In the first post in this series I dug into some of the implications of the widespread use of LLMs for software development. I didn’t try to justify their usage–by this point in time they are table stakes. My personal experience matches that of most folks who are using LLMs day-to-day: A year ago, they were only good for small toy apps, but by now they have improved enough that I use them for all of my development, mostly successfully.
So how did they improve so rapidly? It’s interesting to see what’s changed over the past couple of years leading to this increased ability to generate good software. But nothing is free, so what are the costs? Despite their improvements, LLMs remain imperfect. And, as I’ll show, their improvements come with increased costs in a number of dimensions.
Not Algorithm, Not Scale
Traditionally with software we expect that major improvements are the result of fundamental code changes. While LLMs have been tweaked over time, the basic algorithm remains the same. In the past couple of years in particular, core code changes do not appear to have been a major factor in their software engineering gains.
For many years, increased scale in both hardware and data dramatically improved LLM performance. Traditional software runs faster on bigger hardware, but it doesn’t get smarter. LLMs were different – larger models trained on more data genuinely became more capable, not just faster. That dynamic seems to have faded. The major labs have quietly stopped publishing parameter counts and training compute figures, so it is hard to be sure of the impact. Scaling almost certainly continues, but it does not appear to be as aggressively driving recent improvements.
It’s not just scale information that’s disappeared. Anthropic, OpenAI, and Google used to openly publish detailed technical papers and boast about their model sizes and training volumes. Now they’re more guarded. Information leaks out through system cards, technical reports, and occasional research papers, but it’s partial and requires interpretation. A lab might announce improved reasoning without explaining what that means technically, or claim support for million-token context windows without disclosing how accuracy degrades as that window fills. With that caveat noted, here are the improvements I found that seem most significant.
RLVR: Reinforcement Learning with Verifiable Rewards
A year ago, asking an LLM to generate code was a bit of a coin flip. The LLM would quickly produce code, with the assurance that it was exactly what I requested. Upon viewing or running it I might discover that it was garbage. This wasn’t entirely surprising given how these models were trained. The dominant approach was RLHF, Reinforcement Learning from Human Feedback, where human raters evaluated model outputs and those preferences guided training. The problem is that while humans are reasonably good at judging whether an explanation looks correct, they can’t reliably run code in their heads. So models got very good at producing code that looked OK, but might not actually work.

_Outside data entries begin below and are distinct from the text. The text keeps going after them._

import Literature.MathematicalPhysics.QuantumFieldTheory.Balaban1983to89.B1Sect3Statements

/-!
# `Balaban1983to89.B1Ineq367Proof` — T. Bałaban, *(Higgs)₂,₃ quantum fields in a finite volume. I. A lower bound*,
Commun. Math. Phys. **85** (1982) 603–626 [Balaban1982Higgs1]: the last assembly before the Gaussian computation, **(3.26) at
k = K ⇒ (3.66) ⇒ (3.67)** pp. 624–625: expanding the K-th action in the small field `A^{(K)}` (Prop. 3.1) and bounding the
interaction `V^{(K)}` (Prop. 3.2) — displayed as hypotheses on the support of `χ_K(A)χ_K(φ)` — and replacing `χ_K` by the explicit
small-field characteristic functions `χ({|A(x)| ≤ c₁⁻¹(L^Kε)^{−(d−2)/2}p(L^Kε)})` (PROVED from the `c₁`-regularity of `A ↦ A^{(K)}`),
PLUS the kernel-checked arithmetic behind *"exp(Σ_{j=0}^{K−1}O(1)(L^jε)^{κ₀}|T_ε|) = exp(O(1)|T_ε|)"* (the accumulated errors of
(3.26) are uniformly bounded: `Σ_{j<K}(L^jε)^{κ₀} ≤ (L^Kε)^{κ₀}/(L^{κ₀} − 1) ≤ ε₀^{κ₀}/(L^{κ₀} − 1)`); theorems only

statement-level skeleton of published theorems with citation tags; proofs where landed; nothing here is a claim about the Yang–Mills mass gap

PDF held: `paper:balaban1982-cmp85-higgs23-i` (journal page = PDF page + 602); (3.66) p. 624 and (3.67) p. 625 READ AS IMAGES on
the x2 renders `run/shared/lean/pub/pub-balaban/b2b-balaban-ref1/pages/1982-cmp85-higgs23-I/…-p022-x2.png`, `…-p023-x2.png`;
(3.26)–(3.30) p. 617 `…-p015-x2.png`.

CITATION HEADER (lean-in-tree rule).  WHAT IS REPRODUCED — SKELETON row **B1.Eq3.66–3.67** (reader r12
`lit-balaban-r12/ROWS-B1-part2.md`: «K with L^Kε ≤ ε₀ < L^{K+1}ε; expand in A^{(K)ε} (Prop 3.1), ∣V^{(K)ε}∣ ≤ O(1)(L^Kε)^{κ₀}∣T₁^{(K)}∣
(Prop 3.2): Z^ε ≥ ∫dA∫dφ χ_Kχ_KZ_KZ_K(0)exp[…] ≥ (3.67) with thresholds c₁⁻¹(L^Kε)^{−(d−2)/2}p(L^Kε); absent · integral
inequalities (assembly)»).  Verbatim, p. 624 [PDF 22]: *"Now we can finish the proof of the lower bound. We take K such that L^Kε ≤
ε₀, but L^{K+1}ε > ε₀, and then we have (3.26)–(3.32) with k = K. We use the fact that the field A^{(K)ε} is small and we expand
the whole action with respect to this field. We use Proposition 3.1 for this expansion and we get Z^ε ≥ ∫dA∫dφ
χ_K(A)χ_K(φ)Z_KZ_K(0)exp[−½⟨A, Δ^{(K),L^Kε}A⟩ − ½⟨φ, Δ^{(K),L^Kε}(0)φ⟩ + V^{(K)ε}(0, 0; A, φ) − E₀ + O(1)|T_ε|]. (3.66)"*;
p. 625 [PDF 23]: *"Using representation (3.57) in Proposition 3.2 and the restrictions on the fields A, φ we can estimate the
absolute value of the interaction V^{(K)ε} by O(1)(L^Kε)^{κ₀}|T₁^{(K)}|. Further we can estimate Z^ε ≥ ∫dA∫dφ Π_{x∈T^{(K)}_{L^Kε}}
χ({|A(x)| ≤ c₁⁻¹(L^Kε)^{−(d−2)/2}p(L^Kε)})·χ({|φ(x)| ≤ c₁⁻¹(L^Kε)^{−(d−2)/2}p(L^Kε)})Z_KZ_K(0)·exp[−½⟨A, Δ^{(K),L^Kε}A⟩ − ½⟨φ,
Δ^{(K),L^Kε}(0)φ⟩ − E₀ + O(1)|T_ε|]. (3.67)"*; (3.26) p. 617: *"Z^ε ≥ ∫dA∫dφ χ_k(A)χ_k(φ)exp(−S^{(k),L^kε}(A, φ) + Σ_{j=0}^{k−1}
O(1)(L^jε)^{κ₀}|T_ε|) (3.26)"*.

THE MODEL (schematic, as in the siblings `B1Ineq351Proof`/`B1Ineq353Proof`): ONE measure space `(Ω, μ)` for the pair of
block fields `ω = (A, φ)` on `T^{(K)}_{L^Kε}` (`μ` ↤ `dA dφ`); real functions of the configuration: `S` ↤ `S^{(K),L^Kε}`, `qA` ↤
`⟨A, Δ^{(K)}A⟩`, `qφ0` ↤ `⟨φ, Δ^{(K)}(0)φ⟩`, `V` ↤ `V^{(K)ε}(0,0;A,φ)`, the cut-offs `χK` ↤ `χ_K(A)χ_K(φ)` and `χsm` ↤ the product
of the explicit characteristic functions of (3.67), both `[0,1]`-valued; numbers `ZK` ↤ `Z_KZ_K(0) ≥ 0`, `E₀`, `vol` ↤ `|T_ε|`,
`errK` ↤ `Σ_{j<K}(L^jε)^{κ₀}`.  The three printed analytic inputs are hypotheses ON THE SUPPORT of `χK`: (E1) the expansion of
p. 624 (Prop. 3.1, with (3.30)–(3.32), (3.46)–(3.47)): `exp(−S) ≥ ZK·exp(−½qA − ½qφ0 + V − E₀ − C₁·vol)`; (E2) Prop. 3.2:
`|V| ≤ C₂·vol`; (E3) the regularity of `A ↦ A^{(K)}` (constant `c₁`): `χsm ≤ χK` — this one is PROVED in §1 from the
sup-norm form of the hypothesis (`chiK_of_small`).

WHAT THIS FILE PROVES (theorems only — no `def`, no new `Prop` fact; 0 `sorry`; standard axioms):
* **`chiK_of_small`** — (E3): if `|A(x)| ≤ c₁⁻¹s^{−(d−2)/2}p` for all `x` and `A ↦ A^{(K)}` satisfies `‖A^{(K)}‖_∞ ≤ c₁‖A‖_∞`,
  `‖ΔA^{(K)}‖_∞ ≤ c₁s⁻²‖A‖_∞` (`c₁ > 0`, `s = L^Kε > 0`), then `χ_K(A) = 1` (`B1LowerBound.SmallFieldAt d s p` at every site);
  `indicator_le_of_imp` — hence the {0,1}-indicators satisfy `χsm ≤ χK`;
* `ineq366` — (3.26)_K + (E1) ⇒ **(3.66)**: `Z^ε ≥ e^{−C·errK·vol}·∫ χK·ZK·exp(−½qA − ½qφ0 + V − E₀ − C₁vol) dμ`;
* **`ineq367`** — + (E2) + (E3) ⇒ **(3.67)**: `Z^ε ≥ e^{−C·errK·vol}·∫ χsm·ZK·exp(−½qA − ½qφ0 − E₀ − (C₁ + C₂)vol) dμ`;
* **`sum_scalePow_le`**, `sum_scalePow_le_eps0` — `Σ_{j<K}(L^jε)^{κ₀} ≤ (L^Kε)^{κ₀}/(L^{κ₀} − 1) ≤ ε₀^{κ₀}/(L^{κ₀} − 1)` for
  `L > 1`, `κ₀ > 0`, `0 < ε`, `L^Kε ≤ ε₀`; **`ineq367_O1`** — (3.67) with ONE explicit `O(1) = C₁ + C₂ + C·ε₀^{κ₀}/(L^{κ₀} − 1)`
  multiplying `|T_ε|`, uniform in `K` and `ε` (*"a constant O(1) which in general depends on L^Kε, thus on ε₀"*).
HONEST SCOPE.  (E1), (E2) and the sup-norm regularity are the paper's analytic inputs (Props. 3.1/3.2, Props. 2.2/2.3) and
stay hypotheses; the next step (3.68)–(3.69) (the Gaussian integral over the small-field box and the determinant–trace
chain) is NOT here (row B1.Eq3.68–3.69).
Unit `lit-balaban-p14` gen 3 (Phase-2 proof seat p14, literature-prover-lit-balaban-p14-g3-0), HOME
`run/shared/lean/pub/lit-balaban/` (seat log `lit-balaban-p14/STATUS.md`).
-/

namespace Literature.MathematicalPhysics.QuantumFieldTheory.Balaban1983to89.B1Ineq367Proof

open Literature.MathematicalPhysics.QuantumFieldTheory.Balaban1983to89
open B1LowerBound B1Sect3Statements MeasureTheory Finset

/-! ## §1 (E3): small fields are K-regular — the explicit cut-offs of (3.67) imply `χ_K` -/

section SmallField

variable {Z X U V : Type} [NormedAddCommGroup V] [NormedSpace ℝ V]

/-- **The replacement `χ_K ↦ χ({|A(x)| ≤ c₁⁻¹(L^Kε)^{−(d−2)/2}p(L^Kε)})` of (3.67)**: if every site value of the block field is
bounded by `c₁⁻¹s^{−(d−2)/2}p` (`s = L^Kε`, `p = p(L^Kε)`) and the background-field map `A ↦ A^{(K)} = a_Ks⁻²G_KQ*_KA` (3.29)
and its Laplacian are sup-norm bounded with constant `c₁` in the natural scaling (`‖A^{(K)}(z)‖ ≤ c₁M`, `‖(ΔA^{(K)})(z)‖ ≤
c₁s⁻²M` whenever `‖A(x)‖ ≤ M` for all `x` — the regularity of Props. 2.2/2.3), then the restriction (3.27) `χ_K(A) = 1` holds:
`‖A^{(K)}(z)‖ ≤ s^{−(d−2)/2}p`, `‖(ΔA^{(K)})(z)‖ ≤ s^{−(d+2)/2}p` at every site (`B1LowerBound.SmallFieldAt`).  The same for `φ`
with `G_K(A^{(K)}), Q*_K(A^{(K)})` and the covariant Laplacian. [cite: Balaban1982Higgs1, (3.67) p.625] -/
theorem chiK_of_small (G lap : (Z → V) →ₗ[ℝ] (Z → V)) (Qs : (X → V) →ₗ[ℝ] (Z → V)) {aK s c₁ p : ℝ} {d : ℕ}
    (hs : 0 < s) (hc₁ : 0 < c₁)
    (hreg : ∀ (A : X → V) (M : ℝ), (∀ x, ‖A x‖ ≤ M) →
      ∀ z, ‖bgField aK s G Qs A z‖ ≤ c₁ * M ∧ ‖lap (bgField aK s G Qs A) z‖ ≤ c₁ * (s ^ 2)⁻¹ * M)
    {A : X → V} (hA : ∀ x, ‖A x‖ ≤ c₁⁻¹ * s ^ (-(((d : ℝ) - 2) / 2)) * p) (z : Z) :
    SmallFieldAt d s p ‖bgField aK s G Qs A z‖ ‖lap (bgField aK s G Qs A) z‖ := by
  obtain ⟨h1, h2⟩ := hreg A _ hA z
  refine ⟨?_, ?_⟩
  · calc ‖bgField aK s G Qs A z‖ ≤ c₁ * (c₁⁻¹ * s ^ (-(((d : ℝ) - 2) / 2)) * p) := h1
      _ = s ^ (-(((d : ℝ) - 2) / 2)) * p := by field_simp
  · have hpow : (s ^ 2)⁻¹ * s ^ (-(((d : ℝ) - 2) / 2)) = s ^ (-(((d : ℝ) + 2) / 2)) := by
      rw [← Real.rpow_natCast s 2, ← Real.rpow_neg hs.le, ← Real.rpow_add hs, Nat.cast_ofNat]
      congr 1
      ring
    calc ‖lap (bgField aK s G Qs A) z‖ ≤ c₁ * (s ^ 2)⁻¹ * (c₁⁻¹ * s ^ (-(((d : ℝ) - 2) / 2)) * p) := h2
      _ = ((s ^ 2)⁻¹ * s ^ (-(((d : ℝ) - 2) / 2))) * p := by field_simp
      _ = s ^ (-(((d : ℝ) + 2) / 2)) * p := by rw [hpow]

/-- {0,1}-valued characteristic functions: if `P → Q` then `𝟙_P ≤ 𝟙_Q` — the pointwise form of *"χ_K(A)χ_K(φ) ≥ Πχ({|A(x)| ≤
…})·Πχ({|φ(x)| ≤ …})"* used between (3.66) and (3.67). [cite: Balaban1982Higgs1, (3.67) p.625] -/
theorem indicator_le_of_imp (P Q : Prop) [Decidable P] [Decidable Q] (h : P → Q) :
    (if P then (1 : ℝ) else 0) ≤ (if Q then (1 : ℝ) else 0) := by
  by_cases hP : P
  · simp [hP, h hP]
  · by_cases hQ : Q <;> simp [hP, hQ]

end SmallField

/-! ## §2 (3.26)_K ⇒ (3.66) ⇒ (3.67) -/

section Assembly

variable {Ω : Type*} [MeasurableSpace Ω] (μ : Measure Ω)

/-- **(3.66) p. 624** from (3.26) at `k = K` and the expansion (E1): if `(∫ χK·e^{−S} dμ)·e^{−C·errK·vol} ≤ Z^ε` (the typed (3.26),
`errK = Σ_{j<K}(L^jε)^{κ₀}`), and on the support of `χK` the expanded lower bound `ZK·exp(−½qA − ½qφ0 + V − E₀ − C₁vol) ≤ e^{−S}`
holds (Prop. 3.1 with (3.30)–(3.32), (3.46)–(3.47); `ZK = Z_KZ_K(0) ≥ 0`), then `(∫ χK·ZK·exp(−½qA − ½qφ0 + V − E₀ − C₁vol) dμ)·
e^{−C·errK·vol} ≤ Z^ε` (`χK ∈ [0,1]`, `χK·e^{−S}` integrable). [cite: Balaban1982Higgs1, (3.66) p.624] -/
theorem ineq366 {S qA qφ0 V χK : Ω → ℝ} {Z ZK E₀ C C₁ vol errK : ℝ} (hZK : 0 ≤ ZK)
    (h326 : (∫ ω, χK ω * Real.exp (-S ω) ∂μ) * Real.exp (-(C * errK * vol)) ≤ Z)
    (hχK : ∀ ω, χK ω ∈ Set.Icc (0 : ℝ) 1) (hint : Integrable (fun ω => χK ω * Real.exp (-S ω)) μ)
    (hE1 : ∀ ω, χK ω ≠ 0 →
      ZK * Real.exp (-(qA ω) / 2 - qφ0 ω / 2 + V ω - E₀ - C₁ * vol) ≤ Real.exp (-S ω)) :
    (∫ ω, χK ω * (ZK * Real.exp (-(qA ω) / 2 - qφ0 ω / 2 + V ω - E₀ - C₁ * vol)) ∂μ)
        * Real.exp (-(C * errK * vol)) ≤ Z := by
  refine le_trans (mul_le_mul_of_nonneg_right ?_ (Real.exp_nonneg _)) h326
  refine integral_mono_of_nonneg (Filter.Eventually.of_forall fun ω =>
    mul_nonneg (hχK ω).1 (mul_nonneg hZK (Real.exp_nonneg _))) hint (Filter.Eventually.of_forall fun ω => ?_)
  by_cases h0 : χK ω = 0
  · simp [h0]
  · exact mul_le_mul_of_nonneg_left (hE1 ω h0) (hχK ω).1

/-- **(3.67) p. 625** from (3.26)_K, (E1), (E2) `|V^{(K)}| ≤ C₂|T_ε|` on the support of `χ_K` (Prop. 3.2: *"we can estimate the
absolute value of the interaction V^{(K)ε} by O(1)(L^Kε)^{κ₀}|T₁^{(K)}|"*) and (E3) `χsm ≤ χK` (the explicit small-field cut-offs
imply `χ_K`, §1): `(∫ χsm·ZK·exp(−½qA − ½qφ0 − E₀) dμ)·e^{−(C₁+C₂)vol}·e^{−C·errK·vol} ≤ Z^ε` — the printed (3.67) with its
`O(1)|T_ε|` written out as `−(C₁ + C₂)|T_ε| − C·errK·|T_ε|`. [cite: Balaban1982Higgs1, (3.67) p.625] -/
theorem ineq367 {S qA qφ0 V χK χsm : Ω → ℝ} {Z ZK E₀ C C₁ C₂ vol errK : ℝ} (hZK : 0 ≤ ZK)
    (h326 : (∫ ω, χK ω * Real.exp (-S ω) ∂μ) * Real.exp (-(C * errK * vol)) ≤ Z)
    (hχK : ∀ ω, χK ω ∈ Set.Icc (0 : ℝ) 1) (hint : Integrable (fun ω => χK ω * Real.exp (-S ω)) μ)
    (hE1 : ∀ ω, χK ω ≠ 0 →
      ZK * Real.exp (-(qA ω) / 2 - qφ0 ω / 2 + V ω - E₀ - C₁ * vol) ≤ Real.exp (-S ω))
    (hE2 : ∀ ω, χK ω ≠ 0 → |V ω| ≤ C₂ * vol)
    (hχsm0 : ∀ ω, 0 ≤ χsm ω) (hE3 : ∀ ω, χsm ω ≤ χK ω) :
    (∫ ω, χsm ω * (ZK * Real.exp (-(qA ω) / 2 - qφ0 ω / 2 - E₀)) ∂μ)
        * Real.exp (-((C₁ + C₂) * vol)) * Real.exp (-(C * errK * vol)) ≤ Z := by
  refine le_trans (mul_le_mul_of_nonneg_right ?_ (Real.exp_nonneg _)) h326
  rw [← integral_mul_const]
  refine integral_mono_of_nonneg (Filter.Eventually.of_forall fun ω =>
    mul_nonneg (mul_nonneg (hχsm0 ω) (mul_nonneg hZK (Real.exp_nonneg _))) (Real.exp_nonneg _)) hint
    (Filter.Eventually.of_forall fun ω => ?_)
  by_cases h0 : χK ω = 0
  · have hsm : χsm ω = 0 := le_antisymm (h0 ▸ hE3 ω) (hχsm0 ω)
    simp [h0, hsm]
  · -- on the support of `χ_K`: use (E2) then (E1), then `χsm ≤ χK`
    obtain ⟨hV, _⟩ := abs_le.1 (hE2 ω h0)
    have hexp : Real.exp (-(qA ω) / 2 - qφ0 ω / 2 - E₀) * Real.exp (-((C₁ + C₂) * vol))
        ≤ Real.exp (-(qA ω) / 2 - qφ0 ω / 2 + V ω - E₀ - C₁ * vol) := by
      rw [← Real.exp_add]
      exact Real.exp_le_exp.2 (by linarith)
    calc χsm ω * (ZK * Real.exp (-(qA ω) / 2 - qφ0 ω / 2 - E₀)) * Real.exp (-((C₁ + C₂) * vol))
        = χsm ω * (ZK * (Real.exp (-(qA ω) / 2 - qφ0 ω / 2 - E₀) * Real.exp (-((C₁ + C₂) * vol)))) := by ring
      _ ≤ χK ω * (ZK * Real.exp (-(qA ω) / 2 - qφ0 ω / 2 + V ω - E₀ - C₁ * vol)) :=
          mul_le_mul (hE3 ω) (mul_le_mul_of_nonneg_left hexp hZK)
            (mul_nonneg hZK (mul_nonneg (Real.exp_nonneg _) (Real.exp_nonneg _))) (hχK ω).1
      _ ≤ χK ω * Real.exp (-S ω) := mul_le_mul_of_nonneg_left (hE1 ω h0) (hχK ω).1

end Assembly

/-! ## §3 The accumulated errors `Σ_{j<K} O(1)(L^jε)^{κ₀}|T_ε|` are `O(1)|T_ε|`, uniformly in `K` and `ε` -/

/-- `Σ_{j<K}(L^jε)^{κ₀} ≤ (L^Kε)^{κ₀}/(L^{κ₀} − 1)` for `L > 1`, `κ₀ > 0`, `ε > 0`: the geometric sum `ε^{κ₀}Σ_{j<K}(L^{κ₀})^j =
ε^{κ₀}(L^{Kκ₀} − 1)/(L^{κ₀} − 1)`.  This is why the factor `exp(Σ_{j=0}^{k−1}O(1)(L^jε)^{κ₀}|T_ε|)` carried by (3.26)/(3.37) is
`exp(O(1)|T_ε|)` at `k = K` ((3.66)–(3.68)). [cite: Balaban1982Higgs1, (3.66) p.624] -/
theorem sum_scalePow_le {L ε κ₀ : ℝ} (hL : 1 < L) (hε : 0 < ε) (hκ : 0 < κ₀) (K : ℕ) :
    ∑ j ∈ range K, (L ^ j * ε) ^ κ₀ ≤ (L ^ K * ε) ^ κ₀ / (L ^ κ₀ - 1) := by
  have hL0 : 0 < L := lt_trans one_pos hL
  have hr1 : 1 < L ^ κ₀ := Real.one_lt_rpow hL hκ
  have hterm : ∀ j : ℕ, (L ^ j * ε) ^ κ₀ = ε ^ κ₀ * (L ^ κ₀) ^ j := by
    intro j
    rw [Real.mul_rpow (by positivity) hε.le, ← Real.rpow_natCast L j, ← Real.rpow_mul hL0.le,
      mul_comm (j : ℝ) κ₀, Real.rpow_mul hL0.le, Real.rpow_natCast]
    ring
  simp_rw [hterm]
  rw [← Finset.mul_sum, geom_sum_eq hr1.ne' K, mul_div_assoc]
  refine mul_le_mul_of_nonneg_left ?_ (by positivity)
  exact div_le_div_of_nonneg_right (by linarith [pow_pos (lt_trans one_pos hr1) K]) (by linarith)

/-- With the stopping rule `L^Kε ≤ ε₀` (p. 624): `Σ_{j<K}(L^jε)^{κ₀} ≤ ε₀^{κ₀}/(L^{κ₀} − 1)` — a bound depending on `ε₀`, `L`,
`κ₀` only (*"a constant O(1) which in general depends on L^Kε, thus on ε₀"*, p. 625). [cite: Balaban1982Higgs1, (3.67)–(3.68) p.625] -/
theorem sum_scalePow_le_eps0 {L ε κ₀ ε₀ : ℝ} (hL : 1 < L) (hε : 0 < ε) (hκ : 0 < κ₀) (K : ℕ) (hK : L ^ K * ε ≤ ε₀) :
    ∑ j ∈ range K, (L ^ j * ε) ^ κ₀ ≤ ε₀ ^ κ₀ / (L ^ κ₀ - 1) := by
  have hr1 : 1 < L ^ κ₀ := Real.one_lt_rpow hL hκ
  refine (sum_scalePow_le hL hε hκ K).trans (div_le_div_of_nonneg_right ?_ (by linarith))
  exact Real.rpow_le_rpow (by positivity) hK hκ.le

/-- **(3.67) with ONE explicit `O(1)` multiplying `|T_ε|`**, uniform in `K` and `ε` (given `L^Kε ≤ ε₀`): `Z^ε ≥ (∫ χsm·ZK·
exp(−½qA − ½qφ0 − E₀) dμ)·exp(−(C₁ + C₂ + C·ε₀^{κ₀}/(L^{κ₀} − 1))·|T_ε|)` (`C, |T_ε| ≥ 0`, `errK = Σ_{j<K}(L^jε)^{κ₀}`).
[cite: Balaban1982Higgs1, (3.67) p.625] -/
theorem ineq367_O1 {Ω : Type*} [MeasurableSpace Ω] (μ : Measure Ω) {S qA qφ0 V χK χsm : Ω → ℝ}
    {Z ZK E₀ C C₁ C₂ vol L ε κ₀ ε₀ : ℝ} {K : ℕ} (hZK : 0 ≤ ZK) (hC : 0 ≤ C) (hvol : 0 ≤ vol)
    (hL : 1 < L) (hε : 0 < ε) (hκ : 0 < κ₀) (hK : L ^ K * ε ≤ ε₀)
    (h326 : (∫ ω, χK ω * Real.exp (-S ω) ∂μ)
      * Real.exp (-(C * (∑ j ∈ range K, (L ^ j * ε) ^ κ₀) * vol)) ≤ Z)
    (hχK : ∀ ω, χK ω ∈ Set.Icc (0 : ℝ) 1) (hint : Integrable (fun ω => χK ω * Real.exp (-S ω)) μ)
    (hE1 : ∀ ω, χK ω ≠ 0 →
      ZK * Real.exp (-(qA ω) / 2 - qφ0 ω / 2 + V ω - E₀ - C₁ * vol) ≤ Real.exp (-S ω))
    (hE2 : ∀ ω, χK ω ≠ 0 → |V ω| ≤ C₂ * vol)
    (hχsm0 : ∀ ω, 0 ≤ χsm ω) (hE3 : ∀ ω, χsm ω ≤ χK ω) :
    (∫ ω, χsm ω * (ZK * Real.exp (-(qA ω) / 2 - qφ0 ω / 2 - E₀)) ∂μ)
        * Real.exp (-((C₁ + C₂ + C * (ε₀ ^ κ₀ / (L ^ κ₀ - 1))) * vol)) ≤ Z := by
  have h367 := ineq367 μ hZK h326 hχK hint hE1 hE2 hχsm0 hE3
  have hI : 0 ≤ ∫ ω, χsm ω * (ZK * Real.exp (-(qA ω) / 2 - qφ0 ω / 2 - E₀)) ∂μ :=
    integral_nonneg fun ω => mul_nonneg (hχsm0 ω) (mul_nonneg hZK (Real.exp_nonneg _))
  have hsum := sum_scalePow_le_eps0 hL hε hκ K hK
  refine le_trans ?_ h367
  rw [mul_assoc, ← Real.exp_add]
  refine mul_le_mul_of_nonneg_left (Real.exp_le_exp.2 ?_) hI
  have : C * (∑ j ∈ range K, (L ^ j * ε) ^ κ₀) * vol ≤ C * (ε₀ ^ κ₀ / (L ^ κ₀ - 1)) * vol :=
    mul_le_mul_of_nonneg_right (mul_le_mul_of_nonneg_left hsum hC) hvol
  nlinarith

end Literature.MathematicalPhysics.QuantumFieldTheory.Balaban1983to89.B1Ineq367Proof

For many cases, labs now use RLVR, Reinforcement Learning with Verifiable Rewards, to replace human judgment with a test runner. The model generates code, the tests run, and the result is binary: pass or fail. With this approach there’s no ambiguity, no “this looks reasonable.” The entire system can be extensively trained with code that is run through a compiler, scanned, and tested without any human involvement. This is a far faster, cheaper, and effective way to train an LLM to produce correct code.
figure 1: RLHF vs RLVR
OpenAI’s o1 was among the first public disclosures of this approach applied at scale to coding, using competitive programming test cases as the reward signal. Codex-1 extended it to real-world coding tasks. What’s still opaque are the specifics: none of the labs publish the mix of problems used, how they filter for contamination, or the ratio of synthetic to human-written test cases. The technique is now mainstream across all the major labs; the details of how each applies it remain proprietary.
Tools and Training
Modern software development depends on a vast ecosystem of tools spanning the entire lifecycle: design tools, editors and IDEs, compilers, version control systems, package managers, test runners, debuggers, static analyzers, and deployment pipelines. Long before LLMs arrived, developers had accumulated decades of recorded interactions with these tools across GitHub, Stack Overflow, documentation, and shell histories.
The same principle – train against verifiable outcomes rather than human preferences – turns out to be exactly what was needed to help LLMs use tools reliably. Earlier agent systems bolted tools on externally and hoped the models would figure out how to use them. They often didn’t, failing in ways that were hard to predict and harder to debug. Modern LLMs train on pre-existing tool usage in some cases, and add specific training for other tools, in some cases using the same RLVR techniques previously described.
Before getting into how that works, it’s worth clarifying what counts as a “tool” for an LLM. There are essentially three tiers.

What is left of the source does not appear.